[Start of Attachment]

import Mathlib

/-!
# Arithmetic assembly of Theorem Bₙ (pair additivity of the n-body depletion) — solo-blind, session 58; kernel K27

Context (CLAIMS C202–C207, `work/routeK/ROUTE_K_s57.md` §§4–5 and `ROUTE_Kn_s58.md`; kernel K26
`SoloBlindDepletionAssembly` is the case `n = 3`).  For `n` hard-core bosons on the torus `ℤ³_L`
(positive ground state, total momentum zero) the depletion `δₙ = n − N₀(n)` is an explicit
functional of the boundary charge on the collision set (ROUTE Kₙ, (4.1)ₙ):

  `δₙ = n((n−1)λ + β')/(1 + C(n,2)λ + β)`,   `0 ≤ β' ≤ β`,

with a "line" part `λ > 0` (two excited particles) and "bulk" parts `β' ≤ β` (three or more
excited particles; `β'` counts the bulk momenta in which particle 1 is excited), while the
two-body depletion is exactly `δ₂ = 2T/(1+T)`.  Writing `k = n − 1`, `m = C(n,2)` (so `n·k = 2m`),

  `δₙ/(m δ₂) = (λ + β'/k)(1+T) / (T(1 + mλ + β))`                       (`depletionRatioN_eq`).

Theorem Bₙ bounds `λ`, `β` against the reference value `λ₀ = (sₙ/m)²·S₂ > 0`:
`|λ − λ₀| ≤ E_λ·λ₀` (`E_λ < 1`), `0 ≤ β' ≤ β ≤ E_β·λ₀`, `|λ₀ − T| ≤ E₀·T`.  This file certifies the
purely arithmetic ASSEMBLY step for every real `k > 0`, `m ≥ 0`:

  `|δₙ/(mδ₂) − 1| ≤ R'ₙ := (1 + E₀)(1 + E_λ + E_β/k)(1 + T) − 1 + λ₀(m(1 + E_λ) + E_β)`,

which at `(k, m) = (2, 3)` is literally the bound `R'` of K26 and at `(3, 6)` gives the four-body
assembly.  Pure real arithmetic; standard axioms only.  What is NOT formalised: the functional
(4.1)ₙ, the bounds on `λ, β, λ₀` themselves, or any statement about the lattice gas.
-/

namespace Summit.AtomisticToContinuum.BoseEinsteinCondensation.Theorems

/-- The ratio `δₙ/(m δ₂)` in the variables of ROUTE Kₙ (4.1)ₙ: with `n k = 2 m`,
`δ₂ = 2T/(1+T)` and `δₙ = n(kλ + β')/(1 + mλ + β)` one has
`δₙ/(m δ₂) = (λ + β'/k)(1+T)/(T(1 + mλ + β))`. -/
theorem depletionRatioN_eq (n k m T lam β β' : ℝ) (hk : 0 < k) (hm : 0 < m)
    (hnk : n * k = 2 * m) (hT : 0 < T) (hden : 0 < 1 + m * lam + β) :
    (n * (k * lam + β') / (1 + m * lam + β)) / (m * (2 * T / (1 + T)))
      = (lam + β' / k) * (1 + T) / (T * (1 + m * lam + β)) := by
  have hn : n = 2 * m / k := (eq_div_iff hk.ne').mpr hnk
  subst hn
  have hT' : (1 + T) ≠ 0 := by positivity
  have hd : (1 + m * lam + β) ≠ 0 := ne_of_gt hden
  have hT0 : T ≠ 0 := ne_of_gt hT
  have hk0 : k ≠ 0 := hk.ne'
  have hm0 : m ≠ 0 := hm.ne'
  rw [div_eq_div_iff (by positivity) (by positivity)]
  field_simp

/-- **Upper half of the assembly.**  From `λ ≤ λ₀(1+E_λ)`, `0 ≤ β' ≤ β ≤ E_β λ₀`,
`λ₀ ≤ (1+E₀)T`, `λ ≥ 0`, `m ≥ 0`:
`(λ + β'/k)(1+T)/(T(1 + mλ + β)) ≤ (1+E₀)(1 + E_λ + E_β/k)(1+T)`. -/
theorem depletionRatioN_upper (k m T lam lam0 β β' EL Eβ E0 : ℝ) (hk : 0 < k) (hm : 0 ≤ m)
    (hT : 0 < T) (hlam0 : 0 < lam0) (hlam : lam ≤ lam0 * (1 + EL)) (hlam_nn : 0 ≤ lam)
    (hβ'0 : 0 ≤ β') (hβ'β : β' ≤ β) (hβ1 : β ≤ Eβ * lam0) (hE0 : lam0 ≤ (1 + E0) * T) :
    (lam + β' / k) * (1 + T) / (T * (1 + m * lam + β))
      ≤ (1 + E0) * (1 + EL + Eβ / k) * (1 + T) := by
  have hβ0 : 0 ≤ β := le_trans hβ'0 hβ'β
  have hmlam : 0 ≤ m * lam := mul_nonneg hm hlam_nn
  have hden : 0 < T * (1 + m * lam + β) := by
    have : 0 < 1 + m * lam + β := by linarith
    positivity
  rw [div_le_iff₀ hden]
  have hb : β' / k ≤ Eβ * lam0 / k := by
    gcongr
    exact le_trans hβ'β hβ1
  have hb' : Eβ * lam0 / k = lam0 * (Eβ / k) := by ring
  have hb0 : 0 ≤ β' / k := by positivity
  have h1 : lam + β' / k ≤ lam0 * (1 + EL + Eβ / k) := by
    have : lam + β' / k ≤ lam0 * (1 + EL) + lam0 * (Eβ / k) := by linarith
    linarith
  have hcoef : 0 ≤ 1 + EL + Eβ / k := by
    have h0 : 0 ≤ lam0 * (1 + EL + Eβ / k) := le_trans (by positivity) h1
    nlinarith
  have h2 : lam0 * (1 + EL + Eβ / k) ≤ (1 + E0) * T * (1 + EL + Eβ / k) :=
    mul_le_mul_of_nonneg_right hE0 hcoef
  have h3 : lam + β' / k ≤ (1 + E0) * T * (1 + EL + Eβ / k) := le_trans h1 h2
  have hT1 : 0 ≤ 1 + T := by positivity
  have h4 : (lam + β' / k) * (1 + T) ≤ (1 + E0) * T * (1 + EL + Eβ / k) * (1 + T) :=
    mul_le_mul_of_nonneg_right h3 hT1
  have hbig : 0 ≤ (1 + E0) * T * (1 + EL + Eβ / k) * (1 + T) :=
    le_trans (by positivity) h4
  have h5 : (1 + E0) * T * (1 + EL + Eβ / k) * (1 + T)
      ≤ (1 + E0) * T * (1 + EL + Eβ / k) * (1 + T) * (1 + m * lam + β) := by
    have : (1 : ℝ) ≤ 1 + m * lam + β := by linarith
    nlinarith
  calc (lam + β' / k) * (1 + T)
      ≤ (1 + E0) * T * (1 + EL + Eβ / k) * (1 + T) := h4
    _ ≤ (1 + E0) * T * (1 + EL + Eβ / k) * (1 + T) * (1 + m * lam + β) := h5
    _ = (1 + E0) * (1 + EL + Eβ / k) * (1 + T) * (T * (1 + m * lam + β)) := by ring

/-- **Lower half of the assembly.**  From `λ ≥ λ₀(1−E_λ) > 0`, `λ ≤ λ₀(1+E_λ)`,
`0 ≤ β' ≤ β ≤ E_β λ₀`, `(1−E₀)T ≤ λ₀ ≤ (1+E₀)T`, `m ≥ 0`:
`(λ + β'/k)(1+T)/(T(1 + mλ + β)) ≥ 1 − [(1+E₀)(1+E_λ+E_β/k)(1+T) − 1 + λ₀(m(1+E_λ)+E_β)]`. -/
theorem depletionRatioN_lower (k m T lam lam0 β β' EL Eβ E0 : ℝ) (hk : 0 < k) (hm : 0 ≤ m)
    (hT : 0 < T) (hlam0 : 0 < lam0) (hEL : EL < 1) (hlamlo : lam0 * (1 - EL) ≤ lam)
    (hlamhi : lam ≤ lam0 * (1 + EL)) (hβ'0 : 0 ≤ β') (hβ'β : β' ≤ β) (hβ1 : β ≤ Eβ * lam0)
    (hE0lo : (1 - E0) * T ≤ lam0) (hE0hi : lam0 ≤ (1 + E0) * T) :
    1 - ((1 + E0) * (1 + EL + Eβ / k) * (1 + T) - 1 + lam0 * (m * (1 + EL) + Eβ))
      ≤ (lam + β' / k) * (1 + T) / (T * (1 + m * lam + β)) := by
  -- signs (kept linear: every nonlinear fact is supplied as an explicit product lemma)
  have hβ0 : 0 ≤ β := le_trans hβ'0 hβ'β
  have hELnn : 0 ≤ EL := by
    by_contra h
    have h' : lam0 * EL < 0 := mul_neg_of_pos_of_neg hlam0 (lt_of_not_ge h)
    linarith [hlamlo, hlamhi, h']
  have hlampos : 0 < lam := lt_of_lt_of_le (mul_pos hlam0 (by linarith)) hlamlo
  have hEβnn : 0 ≤ Eβ := by
    by_contra h
    have h' : Eβ * lam0 < 0 := mul_neg_of_neg_of_pos (lt_of_not_ge h) hlam0
    linarith [hβ0, hβ1, h']
  have hE0nn : 0 ≤ E0 := by
    by_contra h
    have h' : E0 * T < 0 := mul_neg_of_neg_of_pos (lt_of_not_ge h) hT
    linarith [hE0lo, hE0hi, h']
  have hek : 0 ≤ Eβ / k := by positivity
  have hb0 : 0 ≤ β' / k := by positivity
  have hmlam : 0 ≤ m * lam := mul_nonneg hm hlampos.le
  set M : ℝ := m * (1 + EL) + Eβ with hM
  have hMnn : 0 ≤ M := by rw [hM]; positivity
  have hμ0 : 0 ≤ lam0 * M := by positivity
  have hmlamβ : m * lam + β ≤ lam0 * M := by
    rw [hM]
    have h1 : m * lam ≤ m * (lam0 * (1 + EL)) := mul_le_mul_of_nonneg_left hlamhi hm
    linarith [h1, hβ1]
  have hu0 : 0 ≤ m * lam + β := by linarith
  have hden1 : 0 < 1 + m * lam + β := by linarith
  have hden : 0 < T * (1 + m * lam + β) := by positivity
  have hden' : 0 ≤ T * (1 + m * lam + β) := hden.le
  have hpos : 0 ≤ (lam + β' / k) * (1 + T) := by positivity
  rw [le_div_iff₀ hden]
  -- Case split on whether `λ₀ M ≥ 1` (then the claimed lower bound is ≤ 0 ≤ r·den trivially).
  by_cases hcase : 1 ≤ lam0 * M
  · have hR : 1 - ((1 + E0) * (1 + EL + Eβ / k) * (1 + T) - 1 + lam0 * M) ≤ 0 := by
      have h1 : (1:ℝ) ≤ 1 + E0 := by linarith
      have h2 : (1:ℝ) ≤ 1 + EL + Eβ / k := by linarith
      have h3 : (1:ℝ) ≤ 1 + T := by linarith
      have h12 : (1:ℝ) ≤ (1 + E0) * (1 + EL + Eβ / k) := one_le_mul_of_one_le_of_one_le h1 h2
      have h123 : (1:ℝ) ≤ (1 + E0) * (1 + EL + Eβ / k) * (1 + T) :=
        one_le_mul_of_one_le_of_one_le h12 h3
      linarith
    linarith [mul_nonpos_of_nonpos_of_nonneg hR hden', hpos]
  · have hcase : lam0 * M < 1 := lt_of_not_ge hcase
    have hm1 : 0 < 1 - lam0 * M := by linarith
    -- Step 1: (λ + β'/k)(1+T) ≥ λ
    have s1 : lam ≤ (lam + β' / k) * (1 + T) := by
      have p1 : 0 ≤ lam * T := mul_nonneg hlampos.le hT.le
      have p2 : 0 ≤ β' / k * T := mul_nonneg hb0 hT.le
      linarith [p1, p2, hb0]
    -- Step 2: λ ≥ λ (1+mλ+β)(1 − λ₀ M)   since (1+u)(1−μ) ≤ 1 for 0 ≤ u ≤ μ
    have s2a : (1 + m * lam + β) * (1 - lam0 * M) ≤ 1 := by
      have p : 0 ≤ (m * lam + β) * (lam0 * M) := mul_nonneg hu0 hμ0
      linarith [p, hmlamβ]
    have s2 : lam * ((1 + m * lam + β) * (1 - lam0 * M)) ≤ lam := by
      have := mul_le_mul_of_nonneg_left s2a hlampos.le
      linarith [this]
    -- Step 3: λ (1 − λ₀M) ≥ (1−E_λ) λ₀ (1 − λ₀ M) ≥ (1−E_λ)(1−E₀) T (1−λ₀M)
    have s3 : lam0 * (1 - EL) * (1 - lam0 * M) ≤ lam * (1 - lam0 * M) :=
      mul_le_mul_of_nonneg_right hlamlo hm1.le
    have s4 : (1 - E0) * T * (1 - EL) * (1 - lam0 * M) ≤ lam0 * (1 - EL) * (1 - lam0 * M) := by
      have hnn : 0 ≤ (1 - EL) * (1 - lam0 * M) := mul_nonneg (by linarith) hm1.le
      have := mul_le_mul_of_nonneg_right hE0lo hnn
      linarith [this]
    -- Step 4: the polynomial inequality  (1−E_λ)(1−E₀)(1−λ₀M) ≥ 1 − R'ₙ:
    --   R'ₙ − 1 + (1−x)(1−y)(1−μ) = 2xy + μ(x + y(1−x)) + (1+y)[(1+x+e)T + e] ≥ 0,  e = E_β/k.
    have s5 : 1 - ((1 + E0) * (1 + EL + Eβ / k) * (1 + T) - 1 + lam0 * M)
        ≤ (1 - EL) * (1 - E0) * (1 - lam0 * M) := by
      have e1 : 0 ≤ EL * E0 := mul_nonneg hELnn hE0nn
      have e2 : 0 ≤ lam0 * M * (EL + E0 * (1 - EL)) := by
        have : 0 ≤ E0 * (1 - EL) := mul_nonneg hE0nn (by linarith)
        have : 0 ≤ EL + E0 * (1 - EL) := by linarith
        positivity
      have e3 : 0 ≤ (1 + E0) * ((1 + EL + Eβ / k) * T + Eβ / k) := by positivity
      linarith [e1, e2, e3]
    calc (1 - ((1 + E0) * (1 + EL + Eβ / k) * (1 + T) - 1 + lam0 * (m * (1 + EL) + Eβ)))
          * (T * (1 + m * lam + β))
        = (1 - ((1 + E0) * (1 + EL + Eβ / k) * (1 + T) - 1 + lam0 * M))
          * (T * (1 + m * lam + β)) := by rw [hM]
      _ ≤ (1 - EL) * (1 - E0) * (1 - lam0 * M) * (T * (1 + m * lam + β)) :=
          mul_le_mul_of_nonneg_right s5 hden'
      _ = ((1 - E0) * T * (1 - EL) * (1 - lam0 * M)) * (1 + m * lam + β) := by ring
      _ ≤ (lam * (1 - lam0 * M)) * (1 + m * lam + β) :=
          mul_le_mul_of_nonneg_right (le_trans s4 s3) hden1.le
      _ = lam * ((1 + m * lam + β) * (1 - lam0 * M)) := by ring
      _ ≤ lam := s2
      _ ≤ (lam + β' / k) * (1 + T) := s1

/-- **Assembly of Theorem Bₙ (ROUTE Kₙ §5).**  For reals `k > 0`, `m ≥ 0`: if
`|λ − λ₀| ≤ E_λ λ₀` with `E_λ < 1`, `0 ≤ β' ≤ β ≤ E_β λ₀` and `|λ₀ − T| ≤ E₀ T` (`T, λ₀ > 0`), then
`r = δₙ/(mδ₂) = (λ + β'/k)(1+T)/(T(1+mλ+β))` satisfies
`|r − 1| ≤ R'ₙ = (1+E₀)(1+E_λ+E_β/k)(1+T) − 1 + λ₀(m(1+E_λ)+E_β)`. -/
theorem depletionRatioN_abs_sub_one_le (k m T lam lam0 β β' EL Eβ E0 : ℝ) (hk : 0 < k)
    (hm : 0 ≤ m) (hT : 0 < T) (hlam0 : 0 < lam0) (hEL : EL < 1)
    (hlam : |lam - lam0| ≤ EL * lam0) (hβ'0 : 0 ≤ β') (hβ'β : β' ≤ β) (hβ1 : β ≤ Eβ * lam0)
    (hE0 : |lam0 - T| ≤ E0 * T) :
    |(lam + β' / k) * (1 + T) / (T * (1 + m * lam + β)) - 1|
      ≤ (1 + E0) * (1 + EL + Eβ / k) * (1 + T) - 1 + lam0 * (m * (1 + EL) + Eβ) := by
  obtain ⟨hl1, hl2⟩ := abs_le.mp hlam
  obtain ⟨he1, he2⟩ := abs_le.mp hE0
  have hlamlo : lam0 * (1 - EL) ≤ lam := by linarith
  have hlamhi : lam ≤ lam0 * (1 + EL) := by linarith
  have hE0lo : (1 - E0) * T ≤ lam0 := by linarith
  have hE0hi : lam0 ≤ (1 + E0) * T := by linarith
  have hELnn : 0 ≤ EL := by nlinarith [abs_nonneg (lam - lam0)]
  have hlam_nn : 0 ≤ lam := le_trans (by nlinarith) hlamlo
  have hup := depletionRatioN_upper k m T lam lam0 β β' EL Eβ E0 hk hm hT hlam0 hlamhi hlam_nn
    hβ'0 hβ'β hβ1 hE0hi
  have hlo := depletionRatioN_lower k m T lam lam0 β β' EL Eβ E0 hk hm hT hlam0 hEL hlamlo hlamhi
    hβ'0 hβ'β hβ1 hE0lo hE0hi
  have hEβnn : 0 ≤ Eβ := by
    have : 0 ≤ Eβ * lam0 := le_trans (le_trans hβ'0 hβ'β) hβ1
    nlinarith
  have hM : 0 ≤ lam0 * (m * (1 + EL) + Eβ) := by positivity
  rw [abs_le]
  constructor <;> linarith

/-- `n = 3` (`k = 2`, `m = 3`, `β' = β`): the bound `R'₃` is literally K26's `R'`. -/
theorem depletionRatioN_three (T lam lam0 β EL Eβ E0 : ℝ) (hT : 0 < T) (hlam0 : 0 < lam0)
    (hEL : EL < 1) (hlam : |lam - lam0| ≤ EL * lam0) (hβ0 : 0 ≤ β) (hβ1 : β ≤ Eβ * lam0)
    (hE0 : |lam0 - T| ≤ E0 * T) :
    |(lam + β / 2) * (1 + T) / (T * (1 + 3 * lam + β)) - 1|
      ≤ (1 + E0) * (1 + EL + Eβ / 2) * (1 + T) - 1 + lam0 * (3 + 3 * EL + Eβ) := by
  have h := depletionRatioN_abs_sub_one_le 2 3 T lam lam0 β β EL Eβ E0 (by norm_num) (by norm_num)
    hT hlam0 hEL hlam hβ0 le_rfl hβ1 hE0
  have e : lam0 * (3 * (1 + EL) + Eβ) = lam0 * (3 + 3 * EL + Eβ) := by ring
  rw [e] at h
  exact h

/-- `n = 4` (`k = 3`, `m = 6`): the four-body assembly
`|δ₄/(6δ₂) − 1| ≤ (1+E₀)(1+E_λ+E_β/3)(1+T) − 1 + λ₀(6(1+E_λ)+E_β)`. -/
theorem depletionRatioN_four (T lam lam0 β β' EL Eβ E0 : ℝ) (hT : 0 < T) (hlam0 : 0 < lam0)
    (hEL : EL < 1) (hlam : |lam - lam0| ≤ EL * lam0) (hβ'0 : 0 ≤ β') (hβ'β : β' ≤ β)
    (hβ1 : β ≤ Eβ * lam0) (hE0 : |lam0 - T| ≤ E0 * T) :
    |(lam + β' / 3) * (1 + T) / (T * (1 + 6 * lam + β)) - 1|
      ≤ (1 + E0) * (1 + EL + Eβ / 3) * (1 + T) - 1 + lam0 * (6 * (1 + EL) + Eβ) :=
  depletionRatioN_abs_sub_one_le 3 6 T lam lam0 β β' EL Eβ E0 (by norm_num) (by norm_num) hT hlam0
    hEL hlam hβ'0 hβ'β hβ1 hE0

/-- **Leading order (Conjecture D for fixed n).**  If along a sequence the error sizes obey
`E₀, E_λ, E_β, T, λ₀ → 0`, the bound `R'ₙ → 0`; quantitatively, for `0 ≤ E₀, E_λ, E_β/k, T ≤ ε ≤ 1`
and `λ₀(m(1+E_λ)+E_β) ≤ ε` one has `R'ₙ ≤ 12ε`. -/
theorem assemblyBoundN_small (k m T lam0 EL Eβ E0 ε : ℝ) (hε1 : ε ≤ 1)
    (hE0 : 0 ≤ E0) (hE0e : E0 ≤ ε) (hEL : 0 ≤ EL) (hELe : EL ≤ ε) (hek : 0 ≤ Eβ / k)
    (heke : Eβ / k ≤ ε) (hT : 0 ≤ T) (hTe : T ≤ ε) (hM : lam0 * (m * (1 + EL) + Eβ) ≤ ε) :
    (1 + E0) * (1 + EL + Eβ / k) * (1 + T) - 1 + lam0 * (m * (1 + EL) + Eβ) ≤ 12 * ε := by
  have hε0 : 0 ≤ ε := le_trans hE0 hE0e
  -- (1+ε)(1+2ε)(1+ε) − 1 = 4ε + 5ε² + 2ε³ ≤ 11ε for 0 ≤ ε ≤ 1
  have h1 : (1 + E0) * (1 + EL + Eβ / k) * (1 + T) ≤ (1 + ε) * (1 + 2 * ε) * (1 + ε) := by
    have a1 : 1 + E0 ≤ 1 + ε := by linarith
    have a2 : 1 + EL + Eβ / k ≤ 1 + 2 * ε := by linarith
    have a3 : 1 + T ≤ 1 + ε := by linarith
    have p1 : 0 ≤ 1 + E0 := by linarith
    have p2 : 0 ≤ 1 + EL + Eβ / k := by linarith
    have p3 : 0 ≤ 1 + T := by linarith
    calc (1 + E0) * (1 + EL + Eβ / k) * (1 + T)
        ≤ (1 + ε) * (1 + 2 * ε) * (1 + T) := by gcongr
      _ ≤ (1 + ε) * (1 + 2 * ε) * (1 + ε) := by gcongr
  have h2 : (1 + ε) * (1 + 2 * ε) * (1 + ε) - 1 ≤ 11 * ε := by
    nlinarith [mul_nonneg hε0 (sub_nonneg.mpr hε1), mul_nonneg (mul_nonneg hε0 hε0) (sub_nonneg.mpr hε1)]
  linarith

end Summit.AtomisticToContinuum.BoseEinsteinCondensation.Theorems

[End of Attachment]

Activity: Indicate how many lines in the records above contain the word "Summit", giving only the number.

Answer for the task: 2